An attempt was made to prove that Jerome meant by the word "monk" the solitary or the religious who did not have holy orders.(67) Thus it was necessary to distinguish between the duty of fraternal exhortation, incumbent on every man of sufficient intelligence, and the right of public preaching, the prerogative belonging only to bishops, abbots, and priests in their cloister or their church.(68) The latter class alone were in possession of the indispensable mission; they had received it with their ordination.(69) Thus the priest-monks who had received the complete priesthood and not what might be called semi-priesthood had full power to preach. Their case was not to be distinguished from that of the canons regular, whose rights they would share fully. With lay brothers, however, it was different.(70)

There were those, however, who tried to save preaching even for the lay monks.
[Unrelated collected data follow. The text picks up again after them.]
import Summits.QuantumAdvantage.QuantumAdvantage.Theorems.SosSandwichTransferPBDescentDefs
import Summits.QuantumAdvantage.QuantumAdvantage.Theorems.SosSandwichTransferPBMachineSplitKept
import Summits.QuantumAdvantage.QuantumAdvantage.Theorems.SosSandwichTransferPBMachineEncodings
import HarnessLib

/-!
# Crux `TransferPB` (stmt-QuantumAdvantage-15238, route SosSandwich), line `birth` — the heavy-prefix DESCENT is a kept-sound advisor

Machine half of stub `stub_pbOracleSimulation`, after the corrected split
`Theorems/SosSandwichTransferPBMachineSplitKept.lean` (`stub_pbOracleSimulation_of_keptMachines`: one
polynomial-time transcript machine realising, for every answer function `g` CONSISTENT with the node-test
promise problem, SOME kept-sound advisor with SOME budget `≥ machineBudget`). The reference algorithm is fixed in
`Theorems/SosSandwichTransferPBDescentDefs.lean` (`liveLevel`, `descentCands`, `descentPick`, `descentAdvisor`).
This file proves, for EVERY answer function (no consistency needed):

* `length_of_mem_liveLevel`, `prefixes_of_mem_liveLevel`, `mem_liveLevel_of_prefixes` — level `j` of the
  descent lists exactly the strings of length `j` all of whose prefixes the block test answers `true`
  (membership characterisation; as a list it may be traversed in the machine's order);
* `descentPick_some_spec` / `descentPick_none_spec` — a pick is an unrevealed string of length `< W` passing
  all its prefix-block tests and its single test, of least canonical number (`strNum_descentPick_le`); a
  refusal certifies that no such string exists;
* `descentAdvisor_pick_some`, `descentAdvisor_pick_none`, `descentAdvisor_val_eq` — **the descent advisor is
  kept-sound** in the sense of `stub_pbOracleSimulation_of_keptMachines`;
* **`stub_pbOracleSimulation_of_descentMachines`** — hence the stub follows from (Q) and (M_desc): a
  polynomial-time transcript machine whose run with `A ⊕ g` on `x` (`n ≥ 1`, `g` consistent) is the threshold
  bit of `advTree (descentAdvisor F x g) D []` at the bits of `A`, for some `D ≥ machineBudget F x r c k`.

What then remains of the machine half is purely an IMPLEMENTATION statement (the transcript machine performs the
descent's BLOCK/SINGLE queries level by level, one `A`-query per round, forty MEAN queries, within a polynomial
round budget — the live levels have `≤ 8T²/w` members under consistency,
`Theorems/SosSandwichTransferPBDescentBound.lean`).
Sources: S. Aaronson, A. Ambainis, Theory Comput. 10 (2014), proof of Thm. 23 (p. 14); C. H. Bennett,
E. Bernstein, G. Brassard, U. Vazirani, SIAM J. Comput. 26 (1997), Cor. 3.4.
-/

-- D-0017: single-conjunct summit ⇒ the duplicate `QuantumAdvantage.QuantumAdvantage` is mandated.
set_option linter.dupNamespace false

noncomputable section

namespace Summit.QuantumAdvantage.QuantumAdvantage.Cruxes.TransferPB.Birth

open Finset MeasureTheory Literature.Computability.Cryptography Literature.Computability.Complexity
  Literature.Computability.QuantumComplexity Literature.Computability.QuantumComplexity.ClassicalSimulation
open Summit.QuantumAdvantage.QuantumAdvantage.Theses.SosSandwich
open scoped ENNReal

namespace SimTreePB

section LiveLemmas

variable {blk sgl : List Bool → Bool}

/-- Live strings of level `j` have length `j`. [folklore] -/
theorem length_of_mem_liveLevel : ∀ {j : ℕ} {u : List Bool}, u ∈ liveLevel blk j → u.length = j
  | 0, u, h => by
    unfold liveLevel at h
    split_ifs at h with hb
    · simp only [List.mem_singleton] at h
      simp [h]
    · simp at h
  | j + 1, u, h => by
    unfold liveLevel at h
    simp only [List.mem_flatMap, List.mem_filter, List.mem_cons, List.not_mem_nil, or_false] at h
    obtain ⟨v, hv, huv, -⟩ := h
    have := length_of_mem_liveLevel hv
    rcases huv with rfl | rfl <;> simp [this]

/-- Live strings are answered `true`. [folklore] -/
theorem blk_of_mem_liveLevel : ∀ {j : ℕ} {u : List Bool}, u ∈ liveLevel blk j → blk u = true
  | 0, u, h => by
    unfold liveLevel at h
    split_ifs at h with hb
    · simp only [List.mem_singleton] at h
      simpa [h] using hb
    · simp at h
  | j + 1, u, h => by
    unfold liveLevel at h
    simp only [List.mem_flatMap, List.mem_filter, List.mem_cons, List.not_mem_nil, or_false] at h
    obtain ⟨v, -, -, hb⟩ := h
    simpa using hb

/-- The parent of a live string of level `j+1` is live at level `j`. [folklore] -/
theorem mem_liveLevel_succ_iff {j : ℕ} {u : List Bool} :
    u ∈ liveLevel blk (j + 1) ↔ ∃ v b, u = v ++ [b] ∧ v ∈ liveLevel blk j ∧ blk u = true := by
  conv_lhs => unfold liveLevel
  simp only [List.mem_flatMap, List.mem_filter, List.mem_cons, List.not_mem_nil, or_false,
    decide_eq_true_eq]
  constructor
  · rintro ⟨v, hv, huv, hb⟩
    rcases huv with rfl | rfl
    · exact ⟨v, false, rfl, hv, hb⟩
    · exact ⟨v, true, rfl, hv, hb⟩
  · rintro ⟨v, b, rfl, hv, hb⟩
    refine ⟨v, hv, ?_, hb⟩
    cases b
    · exact Or.inl rfl
    · exact Or.inr rfl

/-- **A string all of whose prefixes are answered `true` is live at its own level.** [cite: BennettBernsteinBrassardVazirani1997, Cor. 3.4] -/
theorem mem_liveLevel_of_prefixes (u : List Bool) (h : ∀ i : ℕ, i ≤ u.length → blk (u.take i) = true) :
    u ∈ liveLevel blk u.length := by
  induction u using List.reverseRecOn with
  | nil =>
    have h0 := h 0 le_rfl
    simp only [List.take_zero] at h0
    unfold liveLevel
    simp [h0]
  | append_singleton v b ih =>
    rw [List.length_append, List.length_singleton, mem_liveLevel_succ_iff]
    refine ⟨v, b, rfl, ih fun i hi => ?_, ?_⟩
    · have := h i (by simp; omega)
      rwa [List.take_append_of_le_length hi] at this
    · have := h (v.length + 1) (by simp)
      rwa [List.take_of_length_le (by simp)] at this

/-- All prefixes of a live string are answered `true`. [folklore] -/
theorem prefixes_of_mem_liveLevel : ∀ {j : ℕ} {u : List Bool}, u ∈ liveLevel blk j →
    ∀ i : ℕ, i ≤ j → blk (u.take i) = true
  | 0, u, h, i, hi => by
    have hu := length_of_mem_liveLevel h
    have hb := blk_of_mem_liveLevel h
    rw [List.length_eq_zero_iff] at hu
    subst hu
    simpa using hb
  | j + 1, u, h, i, hi => by
    obtain ⟨v, b, rfl, hv, hb⟩ := mem_liveLevel_succ_iff.1 h
    have hlv := length_of_mem_liveLevel hv
    rcases Nat.lt_or_ge i (j + 1) with hlt | hge
    · rw [List.take_append_of_le_length (by omega)]
      exact prefixes_of_mem_liveLevel hv i (by omega)
    · rwa [List.take_of_length_le (by simp; omega)]

/-- Membership in the candidate list. [folklore] -/
theorem mem_descentCands_iff {W : ℕ} {used : List (List Bool)} {u : List Bool} :
    u ∈ descentCands blk sgl W used ↔
      u.length < W ∧ u ∈ liveLevel blk u.length ∧ sgl u = true ∧ u ∉ used := by
  unfold descentCands
  simp only [List.mem_filter, List.mem_flatMap, List.mem_range, decide_eq_true_eq]
  constructor
  · rintro ⟨⟨j, hj, hu⟩, hs, hn⟩
    have := length_of_mem_liveLevel hu
    subst this
    exact ⟨hj, hu, hs, hn⟩
  · rintro ⟨hj, hu, hs, hn⟩
    exact ⟨⟨u.length, hj, hu⟩, hs, hn⟩

/-- **What a pick certifies**: a live string of length `< W` (all prefix blocks answered `true`) whose single
test is answered `true` and which is not yet revealed. [folklore] -/
theorem descentPick_some_spec {W : ℕ} {used : List (List Bool)} {u : List Bool}
    (h : descentPick blk sgl W used = some u) :
    u.length < W ∧ (∀ i : ℕ, i ≤ u.length → blk (u.take i) = true) ∧ sgl u = true ∧ u ∉ used := by
  unfold descentPick at h
  have hm : u ∈ descentCands blk sgl W used := List.argmin_mem (Option.mem_def.2 h)
  obtain ⟨hW, hl, hs, hn⟩ := mem_descentCands_iff.1 hm
  exact ⟨hW, prefixes_of_mem_liveLevel hl, hs, hn⟩

/-- A pick minimises the canonical number among the candidates. [folklore] -/
theorem strNum_descentPick_le {W : ℕ} {used : List (List Bool)} {u : List Bool}
    (h : descentPick blk sgl W used = some u) {v : List Bool} (hv : v ∈ descentCands blk sgl W used) :
    strNum u ≤ strNum v := by
  unfold descentPick at h
  exact List.le_of_mem_argmin hv (Option.mem_def.2 h)

/-- **What a refusal certifies**: no unrevealed string of length `< W` passes all its prefix-block tests and
its single test. [cite: BennettBernsteinBrassardVazirani1997, Cor. 3.4] -/
theorem descentPick_none_spec {W : ℕ} {used : List (List Bool)} (h : descentPick blk sgl W used = none)
    {u : List Bool} (hW : u.length < W) (hn : u ∉ used) (hs : sgl u = true)
    (hp : ∀ i : ℕ, i ≤ u.length → blk (u.take i) = true) : False := by
  have hnil : descentCands blk sgl W used = [] := List.argmin_eq_none.1 h
  have hm : u ∈ descentCands blk sgl W used :=
    mem_descentCands_iff.2 ⟨hW, mem_liveLevel_of_prefixes u hp, hs, hn⟩
  rw [hnil] at hm
  exact List.not_mem_nil hm

end LiveLemmas

section AdvLemmas

variable {F : QCircuitFamily cliffordT} {x : List Bool} {g : List Bool → Bool}

/-- `encSingle` is `encSingleStr` of the bit's string. [folklore] -/
theorem encSingle_eq_encSingleStr (ρ : List (Fin (numOracleBits F x) × Bool)) (s : Fin (numOracleBits F x)) :
    encSingle F x ρ s = encSingleStr F x ρ (bitString F x s) := rfl

/-- Relevant strings are short. [folklore] -/
theorem length_bitString_lt (s : Fin (numOracleBits F x)) : (bitString F x s).length < oracleWidth F x :=
  mem_shortStrings.1 ((bitEquiv F x).symm s).2

/-- The string of the bit named by a short string. [folklore] -/
theorem bitString_bitEquiv {u : List Bool} (h : u.length < oracleWidth F x) :
    bitString F x (bitEquiv F x ⟨u, mem_shortStrings.2 h⟩) = u := by
  unfold bitString
  rw [Equiv.symm_apply_apply]

/-- A bit is revealed on `ρ` iff its string is among the revealed strings. [folklore] -/
theorem mem_map_bitString_iff (ρ : List (Fin (numOracleBits F x) × Bool)) (s : Fin (numOracleBits F x)) :
    bitString F x s ∈ ρ.map (fun e => bitString F x e.1) ↔ s ∈ ρ.map Prod.fst := by
  simp only [List.mem_map]
  constructor
  · rintro ⟨e, he, hs⟩
    exact ⟨e, he, bitString_injective F x hs⟩
  · rintro ⟨e, he, rfl⟩
    exact ⟨e, he, rfl⟩

/-- **Picks of the descent advisor** are free bits whose SINGLE test `g` answers `true` (for EVERY `g`).
[cite: AaronsonAmbainis2014, Thm. 23 (proof, p. 14)] -/
theorem descentAdvisor_pick_some {ρ : List (Fin (numOracleBits F x) × Bool)} {s : Fin (numOracleBits F x)}
    (h : (descentAdvisor F x g).pick ρ = some s) : s ∉ ρ.map Prod.fst ∧ g (encSingle F x ρ s) = true := by
  unfold descentAdvisor at h
  dsimp only at h
  split at h
  · exact absurd h (by simp)
  · rename_i u hu
    split_ifs at h with hW
    simp only [Option.some.injEq] at h
    subst h
    obtain ⟨-, -, hs, hn⟩ := descentPick_some_spec hu
    rw [encSingle_eq_encSingleStr, ← mem_map_bitString_iff, bitString_bitEquiv hW]
    exact ⟨hn, hs⟩

/-- **Refusals of the descent advisor** happen only when no free bit is `Kept` (for EVERY `g`).
[cite: BennettBernsteinBrassardVazirani1997, Cor. 3.4] -/
theorem descentAdvisor_pick_none {ρ : List (Fin (numOracleBits F x) × Bool)}
    (h : (descentAdvisor F x g).pick ρ = none) :
    ∀ s : Fin (numOracleBits F x), s ∉ ρ.map Prod.fst → ¬ Kept F x g ρ s := by
  intro s hs hkept
  unfold descentAdvisor at h
  dsimp only at h
  split at h
  · rename_i hnone
    refine descentPick_none_spec hnone (length_bitString_lt s) ?_ ?_ hkept.1
    · rwa [mem_map_bitString_iff]
    · rw [← encSingle_eq_encSingleStr]; exact hkept.2
  · rename_i u hu
    split_ifs at h with hW
    exact hW (descentPick_some_spec hu).1

/-- The descent advisor's leaf value is the MEAN count. [folklore] -/
theorem descentAdvisor_val_eq (ρ : List (Fin (numOracleBits F x) × Bool)) :
    (descentAdvisor F x g).val ρ = (((Icc 1 40).filter fun j => g (encMean F x ρ j) = true).card : ℝ) / 40 := rfl

end AdvLemmas

/-! ### The stub from (Q) and a machine running the descent -/

/-- **`stub_pbOracleSimulation` from (Q) and (M_desc).** If (Q) `nodeProblem F r c k ∈ PromiseBQP` for all
`c, k`, uniform `F`, `r`, and (M_desc) for the same data ONE polynomial-time transcript machine `C` (query
lengths `≤ q(n)`) satisfies: for every `x` with `n ≥ 1` and every `g` CONSISTENT with `nodeProblem F r c k`
there is a budget `D ≥ machineBudget F x r c k` with `C^{A ⊕ g}(x) =` the threshold bit of
`advTree (descentAdvisor F x g) D []` at the relevant bits of `A`, for every `A` — then the registered stub
`Sig.stub_pbOracleSimulation` holds. [cite: AaronsonAmbainis2014, Thm. 23 (proof, p. 14)] -/
theorem stub_pbOracleSimulation_of_descentMachines
    (hQ : ∀ (c k : ℕ) (F : QCircuitFamily cliffordT), F.IsUniform → ∀ r : Polynomial ℕ,
      nodeProblem F r c k ∈ Literature.Computability.Cryptography.PromiseBQP)
    (hM : ∀ (c k : ℕ) (F : QCircuitFamily cliffordT), F.IsUniform → ∀ r : Polynomial ℕ,
      ∃ (C : OracleAlg Bool) (q : Polynomial ℕ),
        C.IsPolyTime Computability.encodingBoolBool ∧
        (∀ (O : Oracle) (x : List Bool), ∀ y ∈ C.queries O (q.eval x.length) x, y.length ≤ q.eval x.length) ∧
        ∀ x : List Bool, 1 ≤ x.length → ∀ g : List Bool → Bool,
          (∀ v ∈ (nodeProblem F r c k).yes, g v = true) → (∀ v ∈ (nodeProblem F r c k).no, g v = false) →
          ∃ D : ℕ, machineBudget F x r c k ≤ D ∧
            ∀ A : Set (List Bool),
              C.run (Oracle.ofLanguage {w : List Bool | ∃ v : List Bool,
                  (w = false :: v ∧ v ∈ A) ∨ (w = true :: v ∧ g v = true)}) (q.eval x.length) x =
                some (decide (1 / 2 ≤
                  (advTree (descentAdvisor F x g) D []).eval (oracleBits F x A)))) :
    Sig.stub_pbOracleSimulation := by
  refine stub_pbOracleSimulation_of_keptMachines hQ fun c k F hF r => ?_
  obtain ⟨C, q, hCpoly, hCq, hrun⟩ := hM c k F hF r
  refine ⟨C, q, hCpoly, hCq, fun x hx g hgy hgn => ?_⟩
  obtain ⟨D, hD, hrunA⟩ := hrun x hx g hgy hgn
  exact ⟨descentAdvisor F x g, D, hD, fun ρ s h => descentAdvisor_pick_some h,
    fun ρ h => descentAdvisor_pick_none h, descentAdvisor_val_eq, hrunA⟩

end SimTreePB

end Summit.QuantumAdvantage.QuantumAdvantage.Cruxes.TransferPB.Birth

end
Their argument put the emphasis rather on the mission, not considering ordination.(71) Thus they explained the fact that in all ages there had been lay preachers and monastic preachers who had not received major orders.(72) Such a mission evidently would be unusual or, if the result of a supernatural call, confirmed by signs and miracles.(73) Such preachers would be expected to have at least a minimum of culture, know Holy Scripture, give obedience to the Church, and lead an apostolic and perfect life.(74) Nevertheless, even with all these conditions fulfilled, the preaching of lay monks was in practice out of the ordinary and could be considered only an exception.(75)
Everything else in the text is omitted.